Adaptive Query Execution (AQE), controlled by `spark.sql.adaptive.enabled` in [`SQLConf.scala`](https://github.com/apache/spark/blob/main/SQLConf.scala), allows Spark to dynamically optimize shuffle partition counts at runtime. According to the implementation in [`AdaptiveSparkPlanExec.scala`](https://github.com/apache/spark/blob/main/AdaptiveSparkPlanExec.scala), AQE can **coalesce** small partitions to reduce task overhead when partitions are too small, or **split** large partitions when data skew causes a single partition to become a bottleneck. This eliminates the need to guess the perfect partition count upfront.

### When should I use coalesce instead of repartition?
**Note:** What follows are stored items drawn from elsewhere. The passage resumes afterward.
import Summits.Ventures.CertifiedManyBodySolver.Certificates.EmeryCu4O8_kry_Hg1223OP_c2lh_s10x10_S0
import HarnessLib

/-!
# KLDL-R certificate: an exact cluster vector of the open `Cu₄O₈` block (Hg1223OP three-band corner `c2lh`, sector `(10,10)`, `N = 20`) — part S1 (kernel traces of atom classes [0, 1, 3])

HONEST FRAMING: certified energy-window bookkeeping (a hypothesis-free UPPER bound on the three-band ground-state energy density at
`ρ = 20/16` from ONE explicit cluster vector, Ruelle's cluster variational principle as typed in `EmeryThreeBandBlock2x2RayleighCap`);
not a superconductivity verdict; no number of record at an anchor moves. WHAT-THIS-IS-NOT: a floor; a phase word.

The vector: the integer-rounded (scale `2^16`) lowest eigenvector of `h(θ) = Σ_a θ_a h^G_a` (`h^G_a = hubbardOpenBoxGP 1 12 (cu4o8Tau a) (cu4o8Ups a) (cu4o8Nu a)`)
on the spin sector `(10,10)` of the twelve physical sites of the open `2×2`-cell block (dimension 4356; 4000 nonzero coefficients), at the coupling vector
`θ = ['29/25', '29/25', '29/25', '29/25', '-71/100', '-71/100', '-71/100', '-71/100', '-2/25', '0', '0', '221/25', '531/100', '531/100']` (Hg1223OP corner `c2lh` of `BLOCK-TABLES-La214v123_v1` = (t_pd ×4, −t_pp ×4, Δ_pd, ε_px, ε_py, U_d, U_px, U_py), cuprate signs),
stored as a `CoefTree` (search tree over occupation codes, `HubbardOpenBoxCodedRayleigh`). Norm `NN = 4294861638`; the fourteen EXACT integer traces
`S_a = NN·⟨unit, h^G_a unit⟩ = [-9157489172, -4563343896, -9159240564, -4563177304, 2006945312, 3605627280, 1107940044, 2006323500, 21764092344, 32066472430, 32066667986, 4669133868, 14931977947, 14932154397]` (float eigenvalue 37.272495906 eV/cluster; exact Rayleigh quotient 37.272989796; cap 2.3295619 eV/site = 9.318247 eV/CuO₂).
Parts: S0 = the tree + search-tree order / norm / particle number (kernel); S1–S3 = the fourteen traces `CoefTree.sApp` over the hop-list oracles `cu4o8ClusterF a` (kernel, `decide +kernel`);
F = the assembled table and the consequences (`emeryEnergyDensity_le_of_cu4o8Tree`: for EVERY `θ'`, `e_Emery(θ', 20/16) ≤ (1/16)·Σ_a θ'_a·S_a/NN`; the corner number; the `hT` trace rows,
unit norm and particle number for the `T > 0` Rayleigh-family floor `le_emeryCellPressure_of_rayleighFamily` / `Downfold/EmeryThermalSeam`).
Generator: HOME/hubbard-box-p2/code/rayleigh/ (kit job ray_main.py: scipy eigsh + exact integer forms; emit_kry.py), hubbard-box-p2 g15.
[cite: Ruelle1969, §3.3] [cite: Emery1987, eq. (1)] [cite: LinGubernatis1993, §II]
-/

noncomputable section

namespace Summit.Ventures.CertifiedManyBodySolver.Certificates

open Matrix Literature.MathematicalPhysics.QuantumLattice OccupationCode OccupationCode.CoefTree ClusterLowerBound InfVolFermionState HubbardWave0

/-- The exact trace of atom class `0` (kernel). [cite: Ruelle1969, §3.3] -/
theorem kry_Hg1223OP_c2lh_s10x10_sApp0 : kry_Hg1223OP_c2lh_s10x10.sApp (cu4o8ClusterF 0) = -9157489172 := by decide +kernel

/-- The exact trace of atom class `1` (kernel). [cite: Ruelle1969, §3.3] -/
theorem kry_Hg1223OP_c2lh_s10x10_sApp1 : kry_Hg1223OP_c2lh_s10x10.sApp (cu4o8ClusterF 1) = -4563343896 := by decide +kernel

/-- The exact trace of atom class `3` (kernel). [cite: Ruelle1969, §3.3] -/
theorem kry_Hg1223OP_c2lh_s10x10_sApp3 : kry_Hg1223OP_c2lh_s10x10.sApp (cu4o8ClusterF 3) = -4563177304 := by decide +kernel

end Summit.Ventures.CertifiedManyBodySolver.Certificates

end
import Summits.QuantumFields.YangMills.Theorems.LuscherReductionRunningReductionAxialSchur
import Summits.QuantumFields.YangMills.Theorems.LuscherReductionRunningReductionAxialConj
import Summits.QuantumFields.YangMills.Theorems.LuscherReductionRunningReductionCoarseUpperScales
import HarnessLib

/-!
# VALLEY GAIN and INNER NO-INTRUDER in axial gauge: both target texts of COARSE-UPPER(L) restated on `SU(2)^{2L³+1}` with the axial kernel
# (fixed-lattice programme COARSE(L₀) — route `LuscherReduction`, crux RED stmt-QuantumFields-19978 KT-door 3b′ / crux `TwistedTraceScaling`
# stmt-QuantumFields-20203 S-BASE; design note `pub/ym-fleet/ym-luscher-20007-p1/COARSE-DESIGN.md` §9–§10)

With `qform_eq_axial` / `l2_eq_axial` (`…AxialGauge`) and the weighted Schur door `qform_le_of_axialRow` (`…AxialSchur`) the two OPEN targets of
`coarseNoIntruderAt_of_valley_oneOrbit_pow` become statements about functions of the NON-TREE LINKS only, with the kernel `A_β = axialKernel β` — no gauge
invariance left to handle:
* (`glue_conj'` of `…AxialConj`, `glue_comp_conj`) `valleyRegion δ η = {w | S(glue w) < 2η ∧ ∀ z, δ/2 < orbitDist(τ_z (glue w))}` — measurable, invariant under global conjugation;
  `ValleyRowBoundAt L δ η` — **C3 in axial form**: for every `A`, eventually in `β`, SOME measurable `Ad`-invariant weight `h` with `0 < c ≤ h ≤ C` satisfies the
  row bound `∫_{valleyRegion} A_β(w,w') h(w') dw' ≤ e^{−Aλ_b(L³β)} λ₀(β,L) h(w)` on the valley region;
  ★ `valleyGainAt_of_rowBound : ValleyRowBoundAt L δ η → ValleyGainAt L δ η`;
* `InnerNoIntruderAxialAt L δ` — **C4 in axial form**: the min–max statement of `InnerNoIntruderOneOrbitAt` for families `g₀…g_k` of bounded measurable
  `Ad`-invariant functions on `SU(2)^{off}` supported in the comb box `‖w_i − 1‖_F ≤ (6L+1)δ`, with `⟨·,A_β·⟩` and `∫(·)²` in place of `qform`, `l2`;
  ★ `innerNoIntruderOneOrbitAt_of_axial : InnerNoIntruderAxialAt L δ → InnerNoIntruderOneOrbitAt L δ`.
Hence (`coarseNoIntruderAt_of_axial_pow`) COARSE-UPPER(L) ⇐ `ValleyRowBoundAt L (powScale p) (powScale p)` + `InnerNoIntruderAxialAt L (powScale p)`, `0 < p < 1/3`.
HONEST FRAMING: interface bookkeeping; the two axial statements are OPEN (C3 L/XL, C4 XL); femto rung R2b1; not infinite volume, not a gap, not Clay.
-/

set_option autoImplicit false

noncomputable section

open MeasureTheory Filter Topology Real
open scoped Matrix ComplexConjugate BigOperators Matrix.Norms.Frobenius
open Literature.MathematicalPhysics.QuantumFieldTheory
open Literature.MathematicalPhysics.QuantumLattice

namespace Summit.QuantumFields.YangMills.Theorems.FemtoTransferGap

variable {L : ℕ} [NeZero L]

/-! ## §1 Global conjugation of the non-tree links -/

omit [NeZero L] in
/-- A gauge-invariant function read through `glue` is `Ad`-invariant. [folklore] -/
theorem glue_comp_conj {α : Type*} {G : GaugeConfig 3 L SU2 → α} (hG : ∀ (g : Site 3 L → SU2) (U : GaugeConfig 3 L SU2), G (gaugeTransform g U) = G U)
    (k : SU2) (w : OffIdx L → SU2) : G (glue fun i : OffIdx L => k * w i * k⁻¹) = G (glue w) := by
  rw [glue_conj', hG]

/-! ## §2 The valley region in axial coordinates and the C3 door -/

/-- **Valley region of the non-tree links**: `S(glue w) < 2η` and every twisted orbit distance of `glue w` is `> δ/2`. [folklore] -/
def valleyRegion (δ η : ℝ) : Set (OffIdx L → SU2) :=
  {w | wilsonAction su2Rep (glue w) < 2 * η ∧ ∀ z : Fin 3 → Bool, δ / 2 < orbitDist (TT.twist3 z (glue w))}

/-- The valley region is measurable. [folklore] -/
theorem measurableSet_valleyRegion (δ η : ℝ) : MeasurableSet (valleyRegion (L := L) δ η) := by
  haveI : SecondCountableTopology SU2 := secondCountableTopology_su2
  have hS : Measurable fun w : OffIdx L → SU2 => wilsonAction su2Rep (glue w) :=
    (continuous_wilsonAction su2Rep continuous_su2Rep).measurable.comp measurable_glue
  have hO : ∀ z : Fin 3 → Bool, Measurable fun w : OffIdx L → SU2 => orbitDist (TT.twist3 z (glue w)) := fun z =>
    (measurable_orbitDist_twist3 z).comp measurable_glue
  have h : valleyRegion (L := L) δ η = {w | wilsonAction su2Rep (glue w) < 2 * η} ∩ ⋂ z : Fin 3 → Bool, {w | δ / 2 < orbitDist (TT.twist3 z (glue w))} := by
    ext w; simp [valleyRegion]
  rw [h]
  exact (measurableSet_lt hS measurable_const).inter (MeasurableSet.iInter fun z => measurableSet_lt measurable_const (hO z))

/-- The valley region is invariant under global conjugation. [folklore] -/
theorem conj_mem_valleyRegion_iff (δ η : ℝ) (k : SU2) (w : OffIdx L → SU2) :
    (fun i : OffIdx L => k * w i * k⁻¹) ∈ valleyRegion (L := L) δ η ↔ w ∈ valleyRegion δ η := by
  simp only [valleyRegion, Set.mem_setOf_eq]
  rw [glue_conj', wilsonAction_gaugeTransform]
  refine and_congr Iff.rfl (forall_congr' fun z => ?_)
  rw [← TT.gaugeTransform_twist3, orbitDist_gaugeTransform]

variable (L) in
/-- **C3 in axial form — VALLEY ROW BOUND at scales `(δ, η)`** (OPEN, L/XL): for every `A`, eventually in `β`, there is a measurable weight `h` on the non-tree
links, invariant under global conjugation, with `0 < c ≤ h ≤ C`, such that the axial kernel restricted to the valley region satisfies the ROW super-solution
bound `∫_{valley} A_β(w,w') h(w') dw' ≤ e^{−A·λ_b(L³β)}·λ₀(β,L)·h(w)` at every `w` of the valley region.  Target text of this programme (the weight is the
semiclassical ansatz: stiff Gaussian ground state × transverse zero-point profile along the toron valley; Lüscher 1983 §3), not a published theorem. -/
def ValleyRowBoundAt (δ η : ℝ → ℝ) : Prop :=
  ∀ A : ℝ, ∃ β0 : ℝ, ∀ β : ℝ, β0 ≤ β →
    ∃ (h : (OffIdx L → SU2) → ℝ) (c C : ℝ), Measurable h ∧ 0 < c ∧ (∀ w, c ≤ h w) ∧ (∀ w, h w ≤ C) ∧
      (∀ (k : SU2) (w : OffIdx L → SU2), h (fun i => k * w i * k⁻¹) = h w) ∧
      ∀ w ∈ valleyRegion (L := L) (δ β) (η β),
        ∫ w', (valleyRegion (L := L) (δ β) (η β)).indicator (fun w' => axialKernel β w w' * h w') w' ∂(Measure.pi fun _ : OffIdx L => haarProbability SU2)
          ≤ Real.exp (-(A * bareLambda ((L : ℝ) ^ 3 * β))) * levelValue su2Rep L β 0 * h w

/-- ★★ **VALLEY GAIN from a valley row bound**: `ValleyRowBoundAt L δ η → ValleyGainAt L δ η`. [cite: Grafakos2009, App. A.2] -/
theorem valleyGainAt_of_rowBound {δ η : ℝ → ℝ} (hV : ValleyRowBoundAt L δ η) : ValleyGainAt L δ η := by
  intro A
  obtain ⟨β0, hβ0⟩ := hV A
  refine ⟨max β0 0, fun β hβ φ hφ hsupp => ?_⟩
  have hβ' : β0 ≤ β := (le_max_left _ _).trans hβ
  have hβ0' : 0 ≤ β := (le_max_right _ _).trans hβ
  obtain ⟨h, c, C, hhm, hc, hch, hhC, hhA, hrow⟩ := hβ0 β hβ'
  obtain ⟨CG, hCG⟩ := hφ.bounded
  have hsupp' : ∀ w : OffIdx L → SU2, φ (glue w) ≠ 0 → w ∈ valleyRegion (L := L) (δ β) (η β) := fun w hw => hsupp (glue w) hw
  have := qform_le_of_axialRow hβ0' hφ.measurable hCG hφ.gaugeInv (measurableSet_valleyRegion (δ β) (η β))
    (conj_mem_valleyRegion_iff (δ β) (η β)) hsupp' hhm hc hch hhC hhA hrow
  linarith [this]

/-! ## §3 INNER NO-INTRUDER in axial coordinates and the C4 door -/

variable (L) in
/-- **C4 in axial form — INNER NO-INTRUDER for the axial kernel at scale `δ`** (OPEN, XL).  For every `k`, `ε > 0`, eventually in `β`: every family
`g₀ … g_k` of bounded measurable functions of the non-tree links, invariant under global conjugation and supported in the comb box `‖w_i − 1‖_F ≤ (6L+1)·δ(β)`,
with nondegenerate Gram matrix in `L²(Haar^{off})`, has a nonzero combination `u = Σ aᵢgᵢ` with `⟨u, A_β u⟩·μ₀ ≤ e^{ελ_b(L³β)}·μ_k·λ₀(β,L)·‖u‖²`
(`μ_j` = one-site levels at `B' = L³β`).  Target text (Born–Oppenheimer projection in axial gauge; Lüscher 1983 §3), not a published theorem. -/
def InnerNoIntruderAxialAt (δ : ℝ → ℝ) : Prop :=
  ∀ k : ℕ, ∀ ε : ℝ, 0 < ε → ∃ β0 : ℝ, ∀ β : ℝ, β0 ≤ β →
    ∀ g : Fin (k + 1) → ((OffIdx L → SU2) → ℝ),
      (∀ i, Measurable (g i)) → (∀ i, ∃ C : ℝ, ∀ w, |g i w| ≤ C) →
      (∀ i (k' : SU2) (w : OffIdx L → SU2), g i (fun j => k' * w j * k'⁻¹) = g i w) →
      (∀ i w, g i w ≠ 0 → ∀ j : OffIdx L, frobNorm ((w j : Matrix (Fin 2) (Fin 2) ℂ) - 1) ≤ (6 * L + 1) * δ β) →
      (∀ a : Fin (k + 1) → ℝ, a ≠ 0 → 0 < ∫ w, (∑ i, a i * g i w) * (∑ i, a i * g i w) ∂(Measure.pi fun _ : OffIdx L => haarProbability SU2)) →
        ∃ a : Fin (k + 1) → ℝ, a ≠ 0 ∧
          (∫ w, ∫ w', (∑ i, a i * g i w) * axialKernel β w w' * (∑ i, a i * g i w')
              ∂(Measure.pi fun _ : OffIdx L => haarProbability SU2) ∂(Measure.pi fun _ : OffIdx L => haarProbability SU2)) *
            levelValue su2Rep 1 ((L : ℝ) ^ 3 * β) 0 ≤
          Real.exp (ε * bareLambda ((L : ℝ) ^ 3 * β)) * levelValue su2Rep 1 ((L : ℝ) ^ 3 * β) k * levelValue su2Rep L β 0 *
            ∫ w, (∑ i, a i * g i w) * (∑ i, a i * g i w) ∂(Measure.pi fun _ : OffIdx L => haarProbability SU2)

/-- ★★ **INNER NO-INTRUDER (one-orbit) from its axial form**: `InnerNoIntruderAxialAt L δ → InnerNoIntruderOneOrbitAt L δ`. [cite: SeilerLNP1982, §3] -/
theorem innerNoIntruderOneOrbitAt_of_axial {δ : ℝ → ℝ} (hI : InnerNoIntruderAxialAt L δ) : InnerNoIntruderOneOrbitAt L δ := by
  intro k ε hε
  obtain ⟨β0, hβ0⟩ := hI k ε hε
  refine ⟨max β0 0, fun β hβ G hGm hGb hGg hGs hGram => ?_⟩
  have hβ' : β0 ≤ β := (le_max_left _ _).trans hβ
  have hβ0' : 0 ≤ β := (le_max_right _ _).trans hβ
  -- the axial family
  set g : Fin (k + 1) → (OffIdx L → SU2) → ℝ := fun i w => G i (glue w) with hgdef
  have hgm : ∀ i, Measurable (g i) := fun i => (hGm i).comp measurable_glue
  have hgb : ∀ i, ∃ C : ℝ, ∀ w, |g i w| ≤ C := fun i => by obtain ⟨C, hC⟩ := hGb i; exact ⟨C, fun w => hC _⟩
  have hgA : ∀ i (k' : SU2) (w : OffIdx L → SU2), g i (fun j => k' * w j * k'⁻¹) = g i w := fun i k' w => glue_comp_conj (hGg i) k' w
  have hgs : ∀ i w, g i w ≠ 0 → ∀ j : OffIdx L, frobNorm ((w j : Matrix (Fin 2) (Fin 2) ℂ) - 1) ≤ (6 * L + 1) * δ β :=
    fun i w hw j => glue_support_of_orbitDist (hGs i) hw j
  -- combinations: gauge invariant, bounded, measurable; their norms and forms in axial coordinates
  choose Cb hCb using hGb
  have hcomb : ∀ a : Fin (k + 1) → ℝ,
      (Measurable fun U => ∑ i, a i * G i U) ∧ (∀ U, |∑ i, a i * G i U| ≤ ∑ i, |a i| * Cb i) ∧
      (∀ (g' : Site 3 L → SU2) (U : GaugeConfig 3 L SU2), (∑ i, a i * G i (gaugeTransform g' U)) = ∑ i, a i * G i U) := by
    intro a
    refine ⟨Finset.measurable_sum _ fun i _ => (hGm i).const_mul _, fun U => ?_, fun g' U => Finset.sum_congr rfl fun i _ => by rw [hGg i]⟩
    refine (Finset.abs_sum_le_sum_abs _ _).trans (Finset.sum_le_sum fun i _ => ?_)
    rw [abs_mul]; exact mul_le_mul_of_nonneg_left (hCb i U) (abs_nonneg _)
  have hl2 : ∀ a : Fin (k + 1) → ℝ, l2 (fun U => ∑ i, a i * G i U) (fun U => ∑ i, a i * G i U) =
      ∫ w, (∑ i, a i * g i w) * (∑ i, a i * g i w) ∂(Measure.pi fun _ : OffIdx L => haarProbability SU2) := fun a => by
    obtain ⟨hm, -, hg'⟩ := hcomb a
    exact l2_eq_axial hm hg'
  have hq : ∀ a : Fin (k + 1) → ℝ, qform su2Rep β (fun U => ∑ i, a i * G i U) (fun U => ∑ i, a i * G i U) =
      ∫ w, ∫ w', (∑ i, a i * g i w) * axialKernel β w w' * (∑ i, a i * g i w')
        ∂(Measure.pi fun _ : OffIdx L => haarProbability SU2) ∂(Measure.pi fun _ : OffIdx L => haarProbability SU2) := fun a => by
    obtain ⟨hm, hb, hg'⟩ := hcomb a
    exact qform_eq_axial hβ0' hm hb hg'
  have hGram' : ∀ a : Fin (k + 1) → ℝ, a ≠ 0 →
      0 < ∫ w, (∑ i, a i * g i w) * (∑ i, a i * g i w) ∂(Measure.pi fun _ : OffIdx L => haarProbability SU2) := fun a ha => by
    rw [← hl2 a]; exact hGram a ha
  obtain ⟨a, ha, hIa⟩ := hβ0 β hβ' g hgm hgb hgA hgs hGram'
  refine ⟨a, ha, ?_⟩
  rw [hq a, hl2 a]
  exact hIa

/-! ## §4 COARSE-UPPER(L) from the two axial statements -/

/-- ★★★ **COARSE-UPPER(L) from the axial VALLEY ROW BOUND and the axial INNER NO-INTRUDER at the polynomial scales `β^{−p}`, `0 < p < 1/3`**
(conclusion = VERBATIM the body of KTR's `CoarseNoIntruderAt L`; `L = 2` is stub 3b′). [cite: Luscher1983, §3] [cite: LuscherMunster1984, §2] -/
theorem coarseNoIntruderAt_of_axial_pow {p : ℝ} (hp0 : 0 < p) (hp : p < 1 / 3)
    (hV : ValleyRowBoundAt L (powScale p) (powScale p)) (hI : InnerNoIntruderAxialAt L (powScale p)) :
    ∀ k : ℕ, ∀ d : ℝ, d < levelGap k → ∃ lam0 : ℝ, 0 < lam0 ∧ ∀ lam : ℝ, 0 < lam → lam ≤ lam0 →
      ∀ β : ℝ, InFemtoWindow lam β L →
        levelValue su2Rep L β k ≤ Real.exp (-(d * luscherLambda β L) / L) * levelValue su2Rep L β 0 :=
  coarseNoIntruderAt_of_valley_oneOrbit_pow hp0 hp (valleyGainAt_of_rowBound hV) (innerNoIntruderOneOrbitAt_of_axial hI)

end Summit.QuantumFields.YangMills.Theorems.FemtoTransferGap

end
Use **`coalesce`** when you need to reduce the number of partitions and can avoid a full shuffle. As implemented in [`sql/core/src/main/scala/org/apache/spark/sql/classic/Dataset.scala`](https://github.com/apache/spark/blob/main/sql/core/src/main/scala/org/apache/spark/sql/classic/Dataset.scala), `coalesce` simply calls `repartition` with `shuffle = false`, making it efficient for operations like filtering where data is already reasonably distributed. Use **`repartition`** when you need to increase partitions, change the partitioning key, or ensure a full shuffle to distribute skewed data evenly across the cluster.

### How do I handle data skew when optimizing partitions?

Data skew occurs when a few keys contain disproportionately large amounts of data, causing some partitions to run much longer than others. To handle this, increase `spark.sql.shuffle.partitions` to spread the skewed keys across more tasks, or use **salting** (adding a random prefix to keys) before repartitioning. Alternatively, use `repartitionByRange` as defined in [`Dataset.scala`](https://github.com/apache/spark/blob/main/Dataset.scala) to distribute data based on range rather than hash, which can better handle skewed distributions. For severe skew, enable AQE so Spark can automatically split oversized partitions at runtime.